Welcome from the Department Head

It is my pleasure to reach out to you as both the head and a longtime member of this great department. I began my career at Penn State in the late 1990s, when the department was still called "Veterinary Sciences," and have had a front-row seat to the transformative changes this department has experienced since.

Should you choose Penn State, your time here with us will immerse you in the realm of animal health, pre-vet, cancer research, gut health, infectious diseases, molecular nutrition, biomedical informatics, and molecular toxicology. Our current 500+ undergraduate students are focused in three majors--Veterinary and Biomedical Sciences, Immunology and Infectious Disease, and Pharmacology and Toxicology--and their studies have a renewed emphasis on veterinary extension and medicine, infectious diseases, molecular pathogenesis, developmental biology, carcinogenesis, nutritional immunology, and molecular pharmacology in the classroom, in the lab, and on the farm. I encourage you to explore these options or consider our brand-new minor in One Health! We also have a long history of training graduate students as part of our departmental Pathobiology graduate program. Our faculty lead training grants in addition to actively participating in other graduate programs in Molecular and Cellular Integrative Biosciences, Biochemistry and Molecular Biology, Physiology, and Nutritional Sciences. 

The department has a lot of exciting and new things happening! The Animal, Veterinary, and Biomedical Science (AVBS) Building is replacing the 52-year-old Henning Building, opening up 105,000 square feet of premium space to foster collaboration and innovation, which will be a new and stimulating learning environment for our students and faculty, bringing everyone together on Ag Hill.

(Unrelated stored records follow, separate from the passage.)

import Literature.NumberTheory.Automorphic.Sweep1BaseChangeGLOne
import Literature.NumberTheory.Automorphic.ArthurClozelBaseChangeAssembly
import Literature.NumberTheory.Automorphic.StrongMultiplicityOneGLOneCorollaries
import HarnessLib

/-!
# Arthur–Clozel, Ch. 3, Thm. 4.2 (a) in rank one, with uniqueness and `σ`-stability (assembly)

Topic `NumberTheory/Automorphic`; proof file (theorems only: no definition, no named fact, no
instance) under the named facts `exists_cuspidal_baseChange_of_not_dvd` (`Sweep1`, **lang.S23**),
`ArthurClozel1989_exists_cuspidal_weakLift_or_dvd` (`Sweep1Proofs`) and
`ArthurClozel1989_weakLifting_cuspidal` (`ArthurClozelBaseChange`; Arthur–Clozel (1989), Ch. 3,
Thm. 4.2 (a)).

`Sweep1BaseChangeGLOne` proves lang.S23 outright in rank `n = 1` (`GL(1)` base change
`χ ↦ χ ∘ N_{E/F}`). Combining it with the tree's proved rank-one strong multiplicity one
(`strong_multiplicity_one_gl_of_le_one`, `StrongMultiplicityOneGLOneCorollaries`), the uniqueness of
automorphic measures (`isAutomorphicMeasure_unique_smul_holds`) and the proved assemblies of
`Sweep1BaseChangeProofs`, `AutomorphicGaloisConjBaseChange` and `ArthurClozelBaseChangeAssembly`,
this file records **Thm. 4.2 (a) in rank one in full, unconditionally**:

* `arthurClozel1989_weakLifting_cuspidal_one` — **`ArthurClozel1989_weakLifting_cuspidal 1 F E`**:
  existence, `σ`-stability and uniqueness of the cuspidal weak base-change lift of every cuspidal
  `π` on `GL_1(𝔸_F)` with `π ≇ π ⊗ η`, for `E/F` cyclic of prime degree with class-field character
  `η` (Thm. 4.2 (a) as rendered in the tree, `n = 1`): the existence-and-cuspidality clause of
  (a) holds in rank one for every cuspidal `π` whatever `π ⊗ η` is (`ℓ ∤ 1`,
  `arthurClozel1989_exists_cuspidal_weakLift_or_dvd_one`), and
  `arthurClozel1989_weakLifting_cuspidal_of_exists` (`ArthurClozelBaseChangeAssembly`) adds
  uniqueness and `σ`-stability from rank-one strong multiplicity one over `E`;
* `existsUnique_cuspidal_weakLift_one`, `existsUnique_isGalStable_cuspidal_weakLift_one` — the
  `η`-free forms: for `E/F` Galois of prime degree every cuspidal `π` on `GL_1(𝔸_F)` has a unique
  cuspidal weak lift in `L²_cusp(GL_1(𝔸_E) ⧸ ℝ_{>0} Eˣ, ν)`, and it is `Gal(E/F)`-stable.

For `n ≥ 2` these facts remain undischarged (comparison of trace formulae).

## References

* J. Arthur, L. Clozel, *Simple algebras, base change, and the advanced theory of the trace
  formula*, Ann. of Math. Stud. 120 (1989), Ch. 3, §1 Def. 1.1, Thm. 4.2 (a). [ArthurClozelAMS120]
-/

noncomputable section

open NumberField IsDedekindDomain MeasureTheory Filter

namespace Literature.NumberTheory.Automorphic

open AdelicGroupData

variable {F E : Type} [Field F] [NumberField F] [Field E] [NumberField E] [Algebra F E]

/-- **Arthur–Clozel, Ch. 3, Thm. 4.2 (a) in rank one (existence, `σ`-stability, uniqueness),
unconditionally**: the named fact `ArthurClozel1989_weakLifting_cuspidal 1 F E`, assembled by
`arthurClozel1989_weakLifting_cuspidal_of_exists` (`ArthurClozelBaseChangeAssembly`: Thm. 4.2 (a)
from its existence-and-cuspidality clause and strong multiplicity one over `E`) from the rank-one
existence clause — every cuspidal `π` on `GL_1(𝔸_F)` has a cuspidal weak lift, whatever `π ⊗ η`
is, by `arthurClozel1989_exists_cuspidal_weakLift_or_dvd_one` and `ℓ ∤ 1` — and rank-one strong
multiplicity one over `E` (`strong_multiplicity_one_gl_of_le_one`).
[cite: ArthurClozelAMS120, Ch. 3, Thm. 4.2 (a)] -/
theorem arthurClozel1989_weakLifting_cuspidal_one : ArthurClozel1989_weakLifting_cuspidal 1 F E :=
  arthurClozel1989_weakLifting_cuspidal_of_exists
    (by
      intro _ _ hℓ _ _ μ _ _ P _
      exact (arthurClozel1989_exists_cuspidal_weakLift_or_dvd_one hℓ μ P).resolve_right
        fun h => hℓ.ne_one (Nat.dvd_one.1 h))
    fun _ _ => strong_multiplicity_one_gl_of_le_one le_rfl

/-- **Existence and uniqueness of the cuspidal weak base-change lift in rank one** (`η`-free):
for `E/F` Galois of prime degree and `π` cuspidal on `GL_1(𝔸_F)`, some
`L²_cusp(GL_1(𝔸_E) ⧸ ℝ_{>0} Eˣ, ν)` contains exactly one cuspidal weak lift of `π`
(`existsUnique_cuspidal_weakLift_of_not_dvd'` with its two inputs now theorems in rank one).
[cite: ArthurClozelAMS120, Ch. 3, Thm. 4.2 (a)] -/
theorem existsUnique_cuspidal_weakLift_one [IsGalois F E] (hℓ : (Module.finrank F E).Prime)
    (μ : Measure (gl 1 F).automorphicQuotient) [(gl 1 F).IsAutomorphicMeasure μ]
    (P : CuspidalAutomorphicRepGL 1 F μ) :
    ∃ (ν : Measure (gl 1 E).automorphicQuotient) (_ : (gl 1 E).IsAutomorphicMeasure ν),
      ∃! Q : CuspidalAutomorphicRepGL 1 E ν, IsWeakBaseChangeLift P.1 Q.1 :=
  existsUnique_cuspidal_weakLift_of_not_dvd' arthurClozel1989_exists_cuspidal_weakLift_or_dvd_one
    (fun _ _ => strong_multiplicity_one_gl_of_le_one le_rfl) hℓ
    (fun h => hℓ.ne_one (Nat.dvd_one.1 h)) μ P

/-- **The rank-one lift is unique and `Gal(E/F)`-stable** (`η`-free form of Thm. 4.2 (a) for
`n = 1`): `existsUnique_isGalStable_cuspidal_weakLift_of_not_dvd` with its three inputs —
existence (rank one, this cluster), strong multiplicity one (rank one) and uniqueness of
automorphic measures (`isAutomorphicMeasure_unique_smul_holds`) — all theorems.
[cite: ArthurClozelAMS120, Ch. 3, Thm. 4.2 (a)] -/
theorem existsUnique_isGalStable_cuspidal_weakLift_one [IsGalois F E]
    (hℓ : (Module.finrank F E).Prime)
    (μ : Measure (gl 1 F).automorphicQuotient) [(gl 1 F).IsAutomorphicMeasure μ]
    (P : CuspidalAutomorphicRepGL 1 F μ) :
    ∃ (ν : Measure (gl 1 E).automorphicQuotient) (_ : (gl 1 E).IsAutomorphicMeasure ν)
      (hν : IsGalInvariant F ν),
      ∃! Q : CuspidalAutomorphicRepGL 1 E ν,
        IsWeakBaseChangeLift P.1 Q.1 ∧ ∀ σ : E ≃ₐ[F] E, Q.IsGalStable F hν σ :=
  existsUnique_isGalStable_cuspidal_weakLift_of_not_dvd
    arthurClozel1989_exists_cuspidal_weakLift_or_dvd_one
    (fun _ _ => strong_multiplicity_one_gl_of_le_one le_rfl)
    (isAutomorphicMeasure_unique_smul_holds 1 E) hℓ (fun h => hℓ.ne_one (Nat.dvd_one.1 h)) μ P

end Literature.NumberTheory.Automorphic
import Mathlib
import HarnessLib

/-!
# Crux `DivisionGap.ZeroOneTransfer` (stmt-ValiantsHypothesis-5066), line `charged-uncharged` —
stub `stub_sqrtCheap`, support file 1: the algebra of square roots at a unit base point

Registered stub `stub_sqrtCheap` of the line's skeleton says that the fan-in-two circuit complexity
is polynomially closed under square roots at a unit base point: over `ℂ`, if `f(0) = 1` then
`L(f) ≤ (L(f²) + deg f + #vars + 2)¹²` (Bürgisser 2000, §2, closure properties of `VP`; a baby case
of Kaltofen's factor theorem).  This file holds the circuit-free algebra of the proof; the
complexity bookkeeping is in the next file (`…StubSqrtCheap.lean`).

* `homogeneousComponent_mul_eq_sum` — the Cauchy product formula for homogeneous components, and
  its consequences `homogeneousComponent_mul_eq_zero_of_lt`,
  `homogeneousComponent_pow_eq_zero_of_constantCoeff`, `homogeneousComponent_pow_mul_eq_zero`:
  a polynomial `u` with zero constant term has `(uᵐ · R)_i = 0` for `i < m`.
* `homogeneousComponent_eq_of_sq` — UNIQUENESS of square roots with constant term `1` modulo high
  degree: if `A₀ = B₀ = 1` and `(A²)_i = (B²)_i` for `i ≤ d` then `A_i = B_i` for `i ≤ d`
  (strong induction on `i`: `(A²)_i = 2 A_i + Σ_{0<a<i} A_a A_{i-a}`, and `2` is invertible).
* `exists_sqrt_series` — EXISTENCE of the truncated square-root series: a polynomial `T ∈ ℂ[Y]` of
  degree `≤ d` with `T(0) = 1` and `Y^{d+1} ∣ T² - (1 + Y)` (the truncation of Mathlib's binomial
  series `PowerSeries.binomialSeries ℂ (1/2)`, squared by `binomialSeries_add`).
* `aeval_scale_eq_sum` — the scaling substitution `x ↦ t·x` acts on the degree-`e` component by
  `tᵉ`: `Q(t·x) = Σ_{e ≤ m} tᵉ Q_e` for `deg Q ≤ m`.
* `exists_dualWeights`, `homogeneousComponent_eq_sum_scale` — INTERPOLATION: with the Lagrange dual
  weights `w_r` of the nodes `0, 1, …, m` (`Σ_r w_r rᵉ = [e = i]` for `e ≤ m`, from Mathlib's
  `Lagrange.eq_interpolate`), `Q_i = Σ_{r ≤ m} w_r · Q(r·x)` for `i ≤ m`.

Everything is elementary; no circuits, no new definitions.  Registered sub-goal proved here:
`stub_sqrtCheap_sqrtSeries` (= `SqrtCheap.exists_sqrt_series`). [folklore]
-/

set_option linter.dupNamespace false

namespace Summit.ValiantsHypothesis.ValiantsHypothesis.Theorems.DivisionGapZeroOneTransfer

namespace SqrtCheap

open MvPolynomial

section CauchyProduct

variable {R : Type*} [CommRing R] {σ : Type*}

/-- **Cauchy product for homogeneous components**: `(φ ψ)_n = Σ_{i ≤ n} φ_i ψ_{n-i}`
(the tree's `DepthReduction.homogeneousComponent_mul`, restated here to keep the imports of this
support file inside Mathlib). [folklore] -/
theorem homogeneousComponent_mul_eq_sum (n : ℕ) (φ ψ : MvPolynomial σ R) :
    homogeneousComponent n (φ * ψ) =
      ∑ i ∈ Finset.range (n + 1), homogeneousComponent i φ * homogeneousComponent (n - i) ψ := by
  -- adapted from Literature/Computability/AlgebraicComplexity/GateQuotients.lean
  classical
  ext m
  rw [coeff_homogeneousComponent, coeff_sum]
  simp_rw [coeff_mul, coeff_homogeneousComponent]
  rw [Finset.sum_comm]
  split_ifs with hm
  · apply Finset.sum_congr rfl
    rintro ⟨p, q⟩ hpq
    rw [Finset.HasAntidiagonal.mem_antidiagonal] at hpq
    have hdeg : p.degree + q.degree = n := by rw [← map_add, hpq, hm]
    rw [Finset.sum_eq_single p.degree]
    · simp [show n - p.degree = q.degree by omega]
    · intro i _ hne
      simp [Ne.symm hne]
    · intro h
      simp at h
      omega
  · symm
    apply Finset.sum_eq_zero
    rintro ⟨p, q⟩ hpq
    apply Finset.sum_eq_zero
    intro i hi
    rw [Finset.HasAntidiagonal.mem_antidiagonal] at hpq
    rw [Finset.mem_range] at hi
    split_ifs with h1 h2
    · exfalso
      apply hm
      rw [← hpq, map_add, h1, h2]
      omega
    all_goals simp

/-- If the components of `A` below degree `a` and those of `B` below degree `b` vanish, then the
components of `A B` below degree `a + b` vanish. [folklore] -/
theorem homogeneousComponent_mul_eq_zero_of_lt {a b : ℕ} {A B : MvPolynomial σ R}
    (hA : ∀ i < a, homogeneousComponent i A = 0) (hB : ∀ j < b, homogeneousComponent j B = 0) :
    ∀ n < a + b, homogeneousComponent n (A * B) = 0 := by
  intro n hn
  rw [homogeneousComponent_mul_eq_sum]
  refine Finset.sum_eq_zero fun i hi => ?_
  rw [Finset.mem_range] at hi
  by_cases hia : i < a
  · rw [hA i hia, zero_mul]
  · rw [hB (n - i) (by omega), mul_zero]

/-- A polynomial `u` with zero constant term has `(uᵐ)_i = 0` for all `i < m` (every monomial of
`uᵐ` has degree `≥ m`). [folklore] -/
theorem homogeneousComponent_pow_eq_zero_of_constantCoeff {u : MvPolynomial σ R}
    (hu : constantCoeff u = 0) : ∀ (m : ℕ), ∀ i < m, homogeneousComponent i (u ^ m) = 0 := by
  intro m
  induction m with
  | zero => intro i hi; omega
  | succ m ih =>
    rw [pow_succ]
    refine homogeneousComponent_mul_eq_zero_of_lt ih ?_
    intro j hj
    have hj0 : j = 0 := by omega
    subst hj0
    rw [homogeneousComponent_zero, ← constantCoeff_eq, hu, C_0]

/-- A multiple `uᵐ · R` of the `m`-th power of a polynomial `u` with zero constant term has no
homogeneous components below degree `m`. [folklore] -/
theorem homogeneousComponent_pow_mul_eq_zero {u : MvPolynomial σ R} (hu : constantCoeff u = 0)
    (m : ℕ) (Rr : MvPolynomial σ R) : ∀ i < m, homogeneousComponent i (u ^ m * Rr) = 0 := by
  intro i hi
  exact homogeneousComponent_mul_eq_zero_of_lt
    (homogeneousComponent_pow_eq_zero_of_constantCoeff hu m) (b := 0) (fun j hj => by omega) i
    (by omega)

end CauchyProduct

section SquareRoots

variable {σ : Type*}

/-- **Uniqueness of square roots with constant term `1`, modulo high degree.**  If `A₀ = B₀ = 1`
and `(A²)_i = (B²)_i` for all `i ≤ d`, then `A_i = B_i` for all `i ≤ d`: by strong induction,
`(A²)_i = 2 A_i + Σ_{0<a<i} A_a A_{i-a}` (Cauchy product with `A₀ = 1`), the middle sums agree by
induction, and `2 ≠ 0` in `ℂ`. [folklore] -/
theorem homogeneousComponent_eq_of_sq {A B : MvPolynomial σ ℂ} (d : ℕ)
    (hA0 : homogeneousComponent 0 A = 1) (hB0 : homogeneousComponent 0 B = 1)
    (hsq : ∀ i ≤ d, homogeneousComponent i (A * A) = homogeneousComponent i (B * B)) :
    ∀ i ≤ d, homogeneousComponent i A = homogeneousComponent i B := by
  intro i
  induction i using Nat.strong_induction_on with
  | _ i ih =>
  intro hi
  rcases i with _ | j
  · rw [hA0, hB0]
  · have key : ∀ Q : MvPolynomial σ ℂ, homogeneousComponent 0 Q = 1 →
        homogeneousComponent (j + 1) (Q * Q) = (2 : ℂ) • homogeneousComponent (j + 1) Q +
          ∑ a ∈ Finset.range j,
            homogeneousComponent (a + 1) Q * homogeneousComponent (j - a) Q := by
      intro Q hQ0
      rw [homogeneousComponent_mul_eq_sum, Finset.sum_range_succ', Finset.sum_range_succ, hQ0]
      simp only [Nat.sub_self, Nat.sub_zero, hQ0, mul_one, one_mul, Nat.add_sub_add_right,
        two_smul]
      abel
    have hmid : ∑ a ∈ Finset.range j,
        homogeneousComponent (a + 1) A * homogeneousComponent (j - a) A =
        ∑ a ∈ Finset.range j,
          homogeneousComponent (a + 1) B * homogeneousComponent (j - a) B := by
      refine Finset.sum_congr rfl fun a ha => ?_
      rw [Finset.mem_range] at ha
      rw [ih (a + 1) (by omega) (by omega), ih (j - a) (by omega) (by omega)]
    have h2 : (2 : ℂ) • homogeneousComponent (j + 1) A =
        (2 : ℂ) • homogeneousComponent (j + 1) B := by
      have := hsq (j + 1) hi
      rw [key A hA0, key B hB0, hmid] at this
      exact add_right_cancel this
    exact smul_right_injective _ (two_ne_zero' ℂ) h2

/-- **The truncated square-root series.**  For every `d` there is `T ∈ ℂ[Y]` of degree `≤ d` with
`T(0) = 1` and `Y^{d+1} ∣ T² - (1 + Y)`: the degree-`d` truncation of the binomial series
`(1 + Y)^{1/2}` (Mathlib's `PowerSeries.binomialSeries`, with `binomialSeries_add` giving
`(1+Y)^{1/2} · (1+Y)^{1/2} = (1+Y)^1`). [folklore] -/
theorem exists_sqrt_series (d : ℕ) : ∃ T : Polynomial ℂ, T.natDegree < d + 1 ∧ T.coeff 0 = 1 ∧
    Polynomial.X ^ (d + 1) ∣ T ^ 2 - (1 + Polynomial.X) := by
  set B : PowerSeries ℂ := PowerSeries.binomialSeries ℂ (1 / 2 : ℂ) with hB
  have hBB : B ^ 2 = 1 + PowerSeries.X := by
    rw [sq, hB, ← PowerSeries.binomialSeries_add, add_halves,
      show (1 : ℂ) = ((1 : ℕ) : ℂ) by simp, PowerSeries.binomialSeries_nat, pow_one]
  refine ⟨PowerSeries.trunc (d + 1) B, PowerSeries.natDegree_trunc_lt _ _, ?_, ?_⟩
  · rw [PowerSeries.coeff_trunc, if_pos (Nat.succ_pos d), hB, PowerSeries.binomialSeries_coeff]
    simp
  · rw [Polynomial.X_pow_dvd_iff]
    intro n hn
    rw [Polynomial.coeff_sub, sub_eq_zero, ← Polynomial.coeff_coe, Polynomial.coe_pow,
      ← PowerSeries.coeff_coe_trunc_of_lt hn, PowerSeries.trunc_trunc_pow,
      PowerSeries.coeff_coe_trunc_of_lt hn, hBB, ← Polynomial.coeff_coe]
    simp

end SquareRoots

section Interpolation

variable {τ : Type*}

/-- The scaling substitution `x ↦ t · x` multiplies a monomial of degree `e` by `tᵉ`. [folklore] -/
theorem aeval_scale_monomial (t : ℂ) (s : τ →₀ ℕ) (a : ℂ) :
    aeval (fun x => C t * X x) (monomial s a) = t ^ s.degree • monomial s a := by
  classical
  rw [aeval_monomial, algebraMap_eq]
  simp_rw [mul_pow]
  rw [Finsupp.prod_mul]
  simp only [Finsupp.prod]
  rw [Finset.prod_pow_eq_pow_sum, prod_X_pow_eq_monomial, ← Finsupp.degree_apply, ← C_pow,
    C_mul_monomial, C_mul_monomial, smul_monomial, smul_eq_mul]
  congr 1
  ring

/-- The scaling substitution `x ↦ t · x` multiplies a homogeneous polynomial of degree `e` by
`tᵉ`. [folklore] -/
theorem aeval_scale_of_isHomogeneous (t : ℂ) {H : MvPolynomial τ ℂ} {e : ℕ}
    (hH : H.IsHomogeneous e) : aeval (fun x => C t * X x) H = t ^ e • H := by
  classical
  conv_lhs => rw [H.as_sum, map_sum]
  conv_rhs => rw [H.as_sum, Finset.smul_sum]
  refine Finset.sum_congr rfl fun s hs => ?_
  rw [aeval_scale_monomial]
  have hdeg : s.degree = e := by
    by_contra hne
    exact (mem_support_iff.mp hs) (hH.coeff_eq_zero hne)
  rw [hdeg]

/-- A polynomial of total degree `≤ m` is the sum of its homogeneous components of degrees
`0, …, m` (Mathlib's `sum_homogeneousComponent`, padded with zero components). [folklore] -/
theorem sum_homogeneousComponent_of_le (Q : MvPolynomial τ ℂ) {m : ℕ} (hm : Q.totalDegree ≤ m) :
    ∑ i ∈ Finset.range (m + 1), homogeneousComponent i Q = Q := by
  induction m, hm using Nat.le_induction with
  | base => exact sum_homogeneousComponent Q
  | succ m hm ih =>
    rw [Finset.sum_range_succ, ih, homogeneousComponent_eq_zero _ _ (by omega), add_zero]

/-- **Scaling separates degrees**: `Q(t · x) = Σ_{e ≤ m} tᵉ · Q_e(x)` for `deg Q ≤ m`. [folklore] -/
theorem aeval_scale_eq_sum (t : ℂ) (Q : MvPolynomial τ ℂ) {m : ℕ} (hm : Q.totalDegree ≤ m) :
    aeval (fun x => C t * X x) Q =
      ∑ e ∈ Finset.range (m + 1), t ^ e • homogeneousComponent e Q := by
  conv_lhs => rw [← sum_homogeneousComponent_of_le Q hm, map_sum]
  exact Finset.sum_congr rfl fun e _ =>
    aeval_scale_of_isHomogeneous t (homogeneousComponent_isHomogeneous e Q)

/-- **Dual (inverse Vandermonde) weights at the nodes `0, 1, …, m`**: there are `w_r ∈ ℂ` with
`Σ_{r ≤ m} w_r · rᵉ = [e = i]` for all `e ≤ m` — the coefficient of `Yⁱ` in the Lagrange basis
polynomials (Mathlib's `Lagrange.eq_interpolate` applied to `Yᵉ`). [folklore] -/
theorem exists_dualWeights (m i : ℕ) : ∃ w : ℕ → ℂ, ∀ e ≤ m,
    ∑ r ∈ Finset.range (m + 1), w r * (r : ℂ) ^ e = if e = i then 1 else 0 := by
  -- adapted from Literature/Computability/AlgebraicComplexity/DepthThreeChasmProofs.lean
  -- (`sum_dualWeight_mul_pow`, there over `ℚ`)
  classical
  refine ⟨fun r => (Lagrange.basis (Finset.range (m + 1)) (Nat.cast : ℕ → ℂ) r).coeff i, ?_⟩
  intro e he
  have hinj : Set.InjOn (Nat.cast : ℕ → ℂ) (Finset.range (m + 1) : Set ℕ) :=
    fun a _ b _ h => by exact_mod_cast h
  have hdeg : (Polynomial.X ^ e : Polynomial ℂ).degree < (Finset.range (m + 1)).card := by
    rw [Polynomial.degree_X_pow, Finset.card_range]
    exact_mod_cast Nat.lt_succ_of_le he
  have h := Lagrange.eq_interpolate hinj hdeg
  have hc := congrArg (fun p : Polynomial ℂ => p.coeff i) h
  simp only [Lagrange.interpolate_apply, Polynomial.eval_pow, Polynomial.eval_X,
    Polynomial.finsetSum_coeff, Polynomial.coeff_C_mul, Polynomial.coeff_X_pow] at hc
  rw [eq_comm] at hc
  simpa [mul_comm, eq_comm] using hc

/-- **Homogeneous components by interpolation**: for `deg Q ≤ m`, `i ≤ m` and dual weights `w`
of the nodes `0, …, m`, `Q_i(x) = Σ_{r ≤ m} w_r · Q(r · x)`. [folklore] -/
theorem homogeneousComponent_eq_sum_scale (Q : MvPolynomial τ ℂ) {m i : ℕ}
    (hm : Q.totalDegree ≤ m) (hi : i ≤ m) {w : ℕ → ℂ}
    (hw : ∀ e ≤ m, ∑ r ∈ Finset.range (m + 1), w r * (r : ℂ) ^ e = if e = i then 1 else 0) :
    homogeneousComponent i Q =
      ∑ r ∈ Finset.range (m + 1), w r • aeval (fun x => C (r : ℂ) * X x) Q := by
  simp_rw [aeval_scale_eq_sum _ Q hm, Finset.smul_sum, smul_smul]
  rw [Finset.sum_comm]
  simp_rw [← Finset.sum_smul]
  have key : ∀ e ∈ Finset.range (m + 1),
      (∑ r ∈ Finset.range (m + 1), w r * (r : ℂ) ^ e) • homogeneousComponent e Q =
        if e = i then homogeneousComponent e Q else 0 := by
    intro e he
    rw [hw e (by have := Finset.mem_range.mp he; omega)]
    split_ifs <;> simp
  rw [Finset.sum_congr rfl key, Finset.sum_ite_eq', if_pos (Finset.mem_range.mpr (by omega))]

end Interpolation

end SqrtCheap

/-- **Registered sub-goal `stub_sqrtCheap_sqrtSeries`** of `stub_sqrtCheap` (crux
stmt-ValiantsHypothesis-5066, line `charged-uncharged`): the truncated square-root series exists —
for every `d` a polynomial `T ∈ ℂ[Y]` of degree `≤ d` with `T(0) = 1` and `Y^{d+1} ∣ T² - (1 + Y)`
(`SqrtCheap.exists_sqrt_series`). [folklore] -/
theorem stub_sqrtCheap_sqrtSeries : ∀ d : ℕ, ∃ T : Polynomial ℂ, T.natDegree < d + 1 ∧ T.coeff 0 = 1 ∧ Polynomial.X ^ (d + 1) ∣ T ^ 2 - (1 + Polynomial.X) :=
  SqrtCheap.exists_sqrt_series

end Summit.ValiantsHypothesis.ValiantsHypothesis.Theorems.DivisionGapZeroOneTransfer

Our faculty are highly trained researchers who specialize in zoonotic diseases and therefore have put COVID-19 research on the front burner, and their research will be part of what shapes our collective future and health. We also work closely with several institutes at Penn State, most notably the Huck Institutes of the Life Sciences, Penn State Cancer Institute, Institutes of Energy and the Environment, Social Science Research Institute, and the Clinical and Translational Science Institute, on many interdisciplinary projects that examine real-world problems and provide innovative solutions. These connections also provide us easy access to the state-of-the-art instrumentation that assists our students in collecting high-quality data.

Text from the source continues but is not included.